When is a post-employment restraint unreasonable?

Jul 24, 2022

Employment contracts often include clauses that seek to restrict an employee once their employment ends, for example to prevent a former employee from soliciting clients, co-workers or working for a competitor. Post-employment restraints are intended to protect an employer from a former employee damaging their business.

But when is a post-employment restraint enforceable?

Why have a restraint?

Employees often establish strong relationships with clients, suppliers or contractors and are often privy to the inner workings of the business. Senior employees will often have a detailed knowledge of the trade secrets and confidential information of a business.

If an employee had free rein to use that information once they left, they could have devastating consequences for their former employer’s business.

The balancing act

Restraints are therefore an important and a legitimate tool to protect a business’ interests.
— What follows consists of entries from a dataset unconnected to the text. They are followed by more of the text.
import Summits.KontsevichZagierPeriods.KontsevichZagierPeriods.Theorems.TerasomaMultiplicationCompleteModGammaSectorStubCertificateTransport
import Summits.KontsevichZagierPeriods.KontsevichZagierPeriods.Theorems.TerasomaMultiplicationCompleteModGammaSectorLegendreCertificate
import Summits.KontsevichZagierPeriods.KontsevichZagierPeriods.Theorems.TerasomaMultiplicationCompleteModGammaSectorLegendrePotentials
import Summits.KontsevichZagierPeriods.KontsevichZagierPeriods.Theorems.TerasomaMultiplicationCompleteModGammaSectorLegendreSemialgebraic
import Summits.KontsevichZagierPeriods.KontsevichZagierPeriods.Theorems.TerasomaMultiplicationCompleteModGammaSectorLegendreIntegrable
import Literature.NumberTheory.Transcendental.KZLogCalculusProofs

/-!
# `CompleteModGammaSector` (stmt-KontsevichZagierPeriods-14233) — engine client I: Legendre's modulus propagation
(`= GaussManinCertificates.LegendreModulusPropagation`, stmt-KontsevichZagierPeriods-3014, VERBATIM)

For real algebraic `m₀, m₁ ∈ (0,1)` the Legendre representations `[(0,1)², F_{m₀}]`, `[(0,1)², F_{m₁}]`
(`F_m(x,y) = κₘ(x)e_{1−m}(y) + eₘ(x)κ_{1−m}(y) − κₘ(x)κ_{1−m}(y)`, value `EK′ + E′K − KK′ = π/2`) are
equivalent in the Kontsevich–Zagier calculus: flat transport in the modulus by the engine
`stub_certificateTransport` (one Newton–Leibniz move in `m` over `(0,1)²`, two box-Stokes moves), fed with
the divergence certificate `∂ₘF = ∂ₓG₁ + ∂_yG₂` (`stub_legendreCertificate`; `G₁ = ½x(1−x²)y²κκ`,
`G₂ = −½x²y(1−y²)κκ`), the potentials (`stub_legendrePotentialX/Y`), semialgebraicity
(`stub_legendreSemialgebraic`) and integrability (`stub_legendreIntegrable`). No CM fibre, no limit.

References: Kontsevich–Zagier 2001 §1.2; McKean–Moll 1999 §2.4 (Legendre's relation).
-/

noncomputable section
set_option linter.dupNamespace false

namespace Summit.KontsevichZagierPeriods.KontsevichZagierPeriods.CompleteModGammaSectorEngine

open MeasureTheory Set
open Literature.NumberTheory.Transcendental
open Literature.NumberTheory.Transcendental.KZ

/-! ## Fin 3 bookkeeping -/

/-- Components of `Fin.snoc x s : Fin 3 → ℝ`. [folklore] -/
private theorem snoc_two_apply_zero (x : Fin 2 → ℝ) (s : ℝ) : (Fin.snoc x s : Fin 3 → ℝ) 0 = x 0 := by
  show Fin.snoc (α := fun _ : Fin 3 => ℝ) x s (Fin.castSucc (0 : Fin 2)) = x 0
  rw [Fin.snoc_castSucc]

/-- Components of `Fin.snoc x s : Fin 3 → ℝ`. [folklore] -/
private theorem snoc_two_apply_one (x : Fin 2 → ℝ) (s : ℝ) : (Fin.snoc x s : Fin 3 → ℝ) 1 = x 1 := by
  show Fin.snoc (α := fun _ : Fin 3 => ℝ) x s (Fin.castSucc (1 : Fin 2)) = x 1
  rw [Fin.snoc_castSucc]

/-- Components of `Fin.snoc x s : Fin 3 → ℝ`. [folklore] -/
private theorem snoc_two_apply_two (x : Fin 2 → ℝ) (s : ℝ) : (Fin.snoc x s : Fin 3 → ℝ) 2 = s := by
  show Fin.snoc (α := fun _ : Fin 3 => ℝ) x s (Fin.last 2) = s
  rw [Fin.snoc_last]

/-! ## The assembly -/

/-- **Registered stub `stub_legendreModulusPropagation`** = `GaussManinCertificates.LegendreModulusPropagation`
(stmt-KontsevichZagierPeriods-3014) VERBATIM: for real algebraic `m₀, m₁ ∈ (0,1)` the Legendre
representations `F_{m₀}`, `F_{m₁}` on `(0,1)²` are KZ-equivalent — flat transport in the modulus by
the engine `stub_certificateTransport` (one Newton–Leibniz move in `m`, two box-Stokes moves) fed
with the certificate `∂ₘF = ∂ₓG₁ + ∂_yG₂` (`stub_legendreCertificate`), the potentials
(`stub_legendrePotentialX/Y`), semialgebraicity (`stub_legendreSemialgebraic`) and integrability
(`stub_legendreIntegrable`); the orientation `m₁ < m₀` by symmetry, `m₀ = m₁` by congruence of
pinned representations. [cite: KontsevichZagier2001, §1.2] -/
theorem stub_legendreModulusPropagation :
    ∀ (F : ℝ → (Fin 2 → ℝ) → ℝ), (∀ (m : ℝ) (x : Fin 2 → ℝ), F m x = 1 / Real.sqrt ((1 - x 0 ^ 2) * (1 - m * x 0 ^ 2)) * (Real.sqrt (1 - (1 - m) * x 1 ^ 2) / Real.sqrt (1 - x 1 ^ 2)) + Real.sqrt (1 - m * x 0 ^ 2) / Real.sqrt (1 - x 0 ^ 2) * (1 / Real.sqrt ((1 - x 1 ^ 2) * (1 - (1 - m) * x 1 ^ 2))) - 1 / Real.sqrt ((1 - x 0 ^ 2) * (1 - m * x 0 ^ 2)) * (1 / Real.sqrt ((1 - x 1 ^ 2) * (1 - (1 - m) * x 1 ^ 2)))) → ∀ (m₀ m₁ : ℝ), IsAlgebraic ℚ m₀ → IsAlgebraic ℚ m₁ → m₀ ∈ Set.Ioo (0 : ℝ) 1 → m₁ ∈ Set.Ioo (0 : ℝ) 1 → ∀ (r₀ r₁ : IntegralRep 2), r₀.domain = {x | ∀ i, x i ∈ Set.Ioo (0 : ℝ) 1} → r₁.domain = {x | ∀ i, x i ∈ Set.Ioo (0 : ℝ) 1} → Set.EqOn r₀.integrand (F m₀) r₀.domain → Set.EqOn r₁.integrand (F m₁) r₁.domain → Equivalent r₀ r₁ := by
  intro F hF
  -- the transport for ORDERED moduli
  have key : ∀ (m₀ m₁ : ℝ), IsAlgebraic ℚ m₀ → IsAlgebraic ℚ m₁ → m₀ ∈ Set.Ioo (0:ℝ) 1 →
      m₁ ∈ Set.Ioo (0:ℝ) 1 → m₀ < m₁ → ∀ (r₀ r₁ : IntegralRep 2),
      r₀.domain = {x | ∀ i, x i ∈ Set.Ioo (0:ℝ) 1} → r₁.domain = {x | ∀ i, x i ∈ Set.Ioo (0:ℝ) 1} →
      Set.EqOn r₀.integrand (F m₀) r₀.domain → Set.EqOn r₁.integrand (F m₁) r₁.domain →
      Equivalent r₀ r₁ := by
    intro m₀ m₁ h₀ h₁ hm₀ hm₁ hlt r₀ r₁ hr₀d hr₁d hr₀i hr₁i
    obtain ⟨hSF, hSG₁, hSG₂, hSg₁, hSg₂⟩ := stub_legendreSemialgebraic m₀ m₁ h₀ h₁ hm₀.1 hlt hm₁.2
    obtain ⟨hIg₁, hIg₂⟩ := stub_legendreIntegrable m₀ m₁ hm₀.1 hlt hm₁.2
    -- the data fed to the engine (n = 2, parameter last): F, g = (∂ₓG₁, ∂_yG₂), G = (G₁, G₂)
    refine stub_certificateTransport 2 m₀ m₁
      (fun z : Fin 3 → ℝ => (1 / Real.sqrt ((1 - z 0 ^ 2) * (1 - z 2 * z 0 ^ 2)) * (Real.sqrt (1 - (1 - z 2) * z 1 ^ 2) / Real.sqrt (1 - z 1 ^ 2)) + Real.sqrt (1 - z 2 * z 0 ^ 2) / Real.sqrt (1 - z 0 ^ 2) * (1 / Real.sqrt ((1 - z 1 ^ 2) * (1 - (1 - z 2) * z 1 ^ 2))) - 1 / Real.sqrt ((1 - z 0 ^ 2) * (1 - z 2 * z 0 ^ 2)) * (1 / Real.sqrt ((1 - z 1 ^ 2) * (1 - (1 - z 2) * z 1 ^ 2)))))
      ![(fun z : Fin 3 → ℝ => (1 / 2 * z 1 ^ 2 * (1 / (Real.sqrt (1 - z 0 ^ 2) * Real.sqrt (1 - z 2 * z 0 ^ 2))) * (1 / (Real.sqrt (1 - z 1 ^ 2) * Real.sqrt (1 - (1 - z 2) * z 1 ^ 2))) * ((1 - 2 * z 0 ^ 2) + z 2 * z 0 ^ 2 * (1 - z 0 ^ 2) / (1 - z 2 * z 0 ^ 2)))),
        (fun z : Fin 3 → ℝ => (-(1 / 2 * z 0 ^ 2 * (1 / (Real.sqrt (1 - z 0 ^ 2) * Real.sqrt (1 - z 2 * z 0 ^ 2))) * (1 / (Real.sqrt (1 - z 1 ^ 2) * Real.sqrt (1 - (1 - z 2) * z 1 ^ 2))) * ((1 - 2 * z 1 ^ 2) + (1 - z 2) * z 1 ^ 2 * (1 - z 1 ^ 2) / (1 - (1 - z 2) * z 1 ^ 2)))))]
      ![(fun z : Fin 3 → ℝ => (1 / 2 * z 0 * Real.sqrt (1 - z 0 ^ 2) * z 1 ^ 2 / (Real.sqrt (1 - z 2 * z 0 ^ 2) * Real.sqrt (1 - z 1 ^ 2) * Real.sqrt (1 - (1 - z 2) * z 1 ^ 2)))),
        (fun z : Fin 3 → ℝ => (-(1 / 2 * z 0 ^ 2 * z 1 * Real.sqrt (1 - z 1 ^ 2) / (Real.sqrt (1 - z 0 ^ 2) * Real.sqrt (1 - z 2 * z 0 ^ 2) * Real.sqrt (1 - (1 - z 2) * z 1 ^ 2)))))]
      r₀ r₁ hlt h₀ h₁ hSF ?_ ?_ ?_ ?_ ?_ hr₀d ?_ hr₁d ?_
    · -- semialgebraicity of the potentials on their bands
      intro i
      fin_cases i
      · simpa using hSG₁
      · simpa using hSG₂
    · -- semialgebraicity of the divergence pieces on the open band
      intro i
      fin_cases i
      · simpa using hSg₁
      · simpa using hSg₂
    · -- integrability of the divergence pieces
      intro i
      fin_cases i
      · simpa using hIg₁
      · simpa using hIg₂
    · -- the family in the modulus: continuity on [m₀, m₁] and the CERTIFICATE inside
      intro x hx
      have e : (fun s : ℝ => (fun z : Fin 3 → ℝ => (1 / Real.sqrt ((1 - z 0 ^ 2) * (1 - z 2 * z 0 ^ 2)) * (Real.sqrt (1 - (1 - z 2) * z 1 ^ 2) / Real.sqrt (1 - z 1 ^ 2)) + Real.sqrt (1 - z 2 * z 0 ^ 2) / Real.sqrt (1 - z 0 ^ 2) * (1 / Real.sqrt ((1 - z 1 ^ 2) * (1 - (1 - z 2) * z 1 ^ 2))) - 1 / Real.sqrt ((1 - z 0 ^ 2) * (1 - z 2 * z 0 ^ 2)) * (1 / Real.sqrt ((1 - z 1 ^ 2) * (1 - (1 - z 2) * z 1 ^ 2))))) (Fin.snoc x s)) = fun s => F s x := by
        funext s
        rw [hF]
        simp only [snoc_two_apply_zero, snoc_two_apply_one, snoc_two_apply_two]
      refine ⟨?_, fun s hs => ?_⟩
      · rw [e]
        exact stub_legendreContinuousModulus F hF x m₀ m₁ (hx 0) (hx 1) hm₀.1 hm₁.2
      · rw [e]
        have hs01 : s ∈ Set.Ioo (0:ℝ) 1 := ⟨hm₀.1.trans hs.1, hs.2.trans hm₁.2⟩
        have hd := stub_legendreCertificate F hF x s (hx 0) (hx 1) hs01
        simpa only [Fin.sum_univ_two, Matrix.cons_val_zero, Matrix.cons_val_one, Matrix.head_cons,
          snoc_two_apply_zero, snoc_two_apply_one, snoc_two_apply_two] using hd
    · -- the potentials along their coordinate: continuity on [0,1], vanishing on the faces, derivative
      refine Fin.forall_fin_two.mpr ⟨fun z hz => ?_, fun z hz => ?_⟩
      · have hy : z 1 ∈ Set.Ioo (0:ℝ) 1 := hz.1 1
        have hm : z 2 ∈ Set.Ioo (0:ℝ) 1 := ⟨hm₀.1.trans hz.2.1, hz.2.2.trans hm₁.2⟩
        have hP := stub_legendrePotentialX (z 1) (z 2) hy hm
        simp only [Matrix.cons_val_zero]
        exact hP
      · have hx' : z 0 ∈ Set.Ioo (0:ℝ) 1 := hz.1 0
        have hm : z 2 ∈ Set.Ioo (0:ℝ) 1 := ⟨hm₀.1.trans hz.2.1, hz.2.2.trans hm₁.2⟩
        have hP := stub_legendrePotentialY (z 0) (z 2) hx' hm
        simp only [Matrix.cons_val_one]
        exact hP
    · -- pinning of the end fibres
      intro x hx
      rw [hr₀i hx, hF]
      simp only [snoc_two_apply_zero, snoc_two_apply_one, snoc_two_apply_two]
    · intro x hx
      rw [hr₁i hx, hF]
      simp only [snoc_two_apply_zero, snoc_two_apply_one, snoc_two_apply_two]
  intro m₀ m₁ h₀ h₁ hm₀ hm₁ r₀ r₁ hr₀d hr₁d hr₀i hr₁i
  rcases lt_trichotomy m₀ m₁ with hlt | heq | hgt
  · exact key m₀ m₁ h₀ h₁ hm₀ hm₁ hlt r₀ r₁ hr₀d hr₁d hr₀i hr₁i
  · subst heq
    exact of_sub_of_mem_relations_of_eqOn (hr₁d.trans hr₀d.symm) fun x hx =>
      (hr₀i hx).trans (hr₁i (by rw [hr₁d]; rw [hr₀d] at hx; exact hx)).symm
  · exact (key m₁ m₀ h₁ h₀ hm₁ hm₀ hgt r₁ r₀ hr₁d hr₀d hr₁i hr₀i).symm

end Summit.KontsevichZagierPeriods.KontsevichZagierPeriods.CompleteModGammaSectorEngine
But important as they may be, they must be weighed against the former employee’s ability to make a living once they leave a business. Restraints will only be upheld to the extent that they are reasonably necessary to protect the business interests of an employer.

When considering what’s reasonable, Courts will look at factors such as:

  • the seniority of the employee
  • the role they were in
  • the size and nature of the industry in which the business operates
  • how much the employee was paid (the theory being that a large salary may set-off any loss of ability to work during the restraint period).

Restraints are generally drafted to include both a period of time and a geographical area that the restraint will cover – the ‘reasonableness’ of each of these must be considered. If a Court finds that the restraint is not reasonable, the employer will not be able to rely on it.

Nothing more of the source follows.